Drag is also a very important component to a reel, especially if you are planning on fishing for larger fish or in condensed areas like rivers or streams. The drag serves as a way to control the amount of line that comes off the spool and how easy it comes off when a fish is on. Having a good drag can be the difference between landing a fish or having to re-tie your line. On Spinning reels the drag is either located on the front of the reel or the rear of the reel. By adjusting the drag you enable line to come off of the spool very easily or very hard depending on how you set it.
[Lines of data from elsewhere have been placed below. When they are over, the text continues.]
/-- **★ THE REGISTERED JOINT STUB TEXT 2ⱽ∘3ⱽ FROM «N11 CEILING-UNIFORM AT RUNG-1ⱽ CORE DATA» + THE TWO ∀θ CORNER LETTERS** (the V-twin of CRIT-1 g4's `hN11` in
`K1RunRowsTextOfN11CUOfRowsWF.stub2V6_of_n11CU_stub2WF`, with the β cell's match-free rows REPLACED by the corner letters): `hN11V` = at every `(θ, h, v, w)` with unity∧slots, admissibility,
`RecordSV`, nodes at every run, and for EVERY ceiling letter `c`, SOME window `γ' ∈ ]0, w.γ]` with `Dag.B14_main` at `{w with βup := c, γ := γ'}` on every run ([III] Thm 1 with `β′` a
parameter — N11's lane); `hLite`, `hCD` as in §2.  So on LINE 2 the corner road's bill for stubs 2ⱽ∘3ⱽ is {N11CU at the slot world; U3ᴷ-lite; anchor + positive drift} — ONE node and two β
letters.  CONDITIONAL on three displayed texts (none supplied here); closes NO stub by itself; nothing of Bałaban asserted.
[cite: Balaban1988Convergent, Thm 1 p.262, (2.6) p.255; Balaban1989LargeFieldII, Thm 1 p.355; Balaban1987RG1, Thm 3 p.264, (2.12)-(2.14) p.268, (5.10) p.293, §1 pp.263-264 and §5 p.298 (statement shapes)] -/
theorem stub_runRowsCont13VText_of_n11CUV_liteText_cornerText
    (hN11V : ∀ (F : T4Family) (θ : Node00.Stage13HParams F 2) (h : θ.Provisos₁₃SepCoPH F 2) (v : Node00.Revision₁₃ F 2 θ h) (w : WorldP),
      (θ.ZhUnity F 2 ∧ θ.SlotsNondegenerate₁₃ F 2) → θ.Admissible F 2 → RecordSV F θ h v w → (∀ P : B12.RunParams, Nodes (leavesP w P)) →
      ∀ c : ℝ, ∃ γ' : ℝ, 0 < γ' ∧ γ' ≤ w.γ ∧ ∀ P : B12.RunParams, Dag.B14_main (leavesP { w with βup := c, γ := γ' } P))
    (hLite : ∀ (F : T4Family) (θ : Node00.Stage13HParams F 2), θ.Provisos₁₃SepCoPH F 2 → (θ.ZhUnity F 2 ∧ θ.SlotsNondegenerate₁₃ F 2) → θ.Admissible F 2 →
      ∃ (Λ : ℕ → ℕ → ℝ) (M : ℝ), HistLipschitz Λ θ.γ (Node00.betaOfRecord₁₃ F 2 θ.toStage13Params) ∧ ∀ k, ∑ i : Fin (k + 1), |Λ k i| ≤ M)
    (hCD : ∀ (F : T4Family) (θ : Node00.Stage13HParams F 2), θ.Provisos₁₃SepCoPH F 2 → (θ.ZhUnity F 2 ∧ θ.SlotsNondegenerate₁₃ F 2) → θ.Admissible F 2 →
      ∃ (b : ℕ → ℝ) (s A : ℝ), ScaleAnchor (Node00.betaOfRecord₁₃ F 2 θ.toStage13Params) b ∧ 0 < s ∧ OneLoopDrift s A b) :
    ∀ F : T4Family, NodesAtSomeRecord13PWSV F → RunRowsContAtSomeRecord13PWSV F :=
  stub_runRowsCont13VText_of_ceilingLiftV_liteText_cornerText
    (fun F θ h v w hU hθ hR hnodes => ceilingKeyedRung1V_of_nodes_of_b14Raise θ h v w hR hnodes (hN11V F θ h v w hU hθ hR hnodes)) hLite hCD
A good rule of thumb is to have a firm enough drag set that when you go to hook a fish you can do so while still having the drag be light enough that if a fish takes your line aggressively that the spool will let line out to ensure it won’t break off. An easy way to test your drag is to simply pull the line with your hand, think about the fish you are after and how aggressive they are and adjust your drag accordingly.
5. Bearings and Bushings
Bearings or bushings in a fishing reel represent how smoothly a reel actually reels (spool winds) when you engage the handle. The thought is that the more bearings a reel has the smoother it will be. In many cases this is the correct thinking and usually as the number of bearings goes up so does the price. Keep in mind that all reels are manufactured using different parts so do not completely rely on the idea that the more bearings a reel has the better the reel. Make sure to take the time to look at the raw materials used to build the reel. Like with anything else sometimes it is more about quality then quantity. Stainless steel bearings will last longer then say brass or plastic bearings.
6. Gear Ratios
Another thing to consider when choosing a reel is how fast you will want to retrieve your cast. Reels have gear ratios that represent how many times the spool turns per one crank of the handle. For example a gear ratio of 9:1 will be a very fast retrieval as per one crank the spool makes nine revolutions. Higher gear ratios generally work well for throwing say spinnerbaits where you want a lot of action where lower gear ratios like a 5:1 will be suitable for throwing spoons or crank baits.
Things to keep in mind...
Now that you have some of the key concepts to think about when purchasing your next reel remember to not overlook the simple things. Pick a reel that feels good to you and matches up well with your rod. Try to have a balanced rig so that it easy to cast and maneuver when fighting a fish. Also think about whether you will be sharing your reel with someone else. If sharing you may want to buy a reel where the handle can be fished both left or right handed. Last but not least enjoy your reel selection journey as it will lead to an unforgettable story on how you landed that big one in the near future!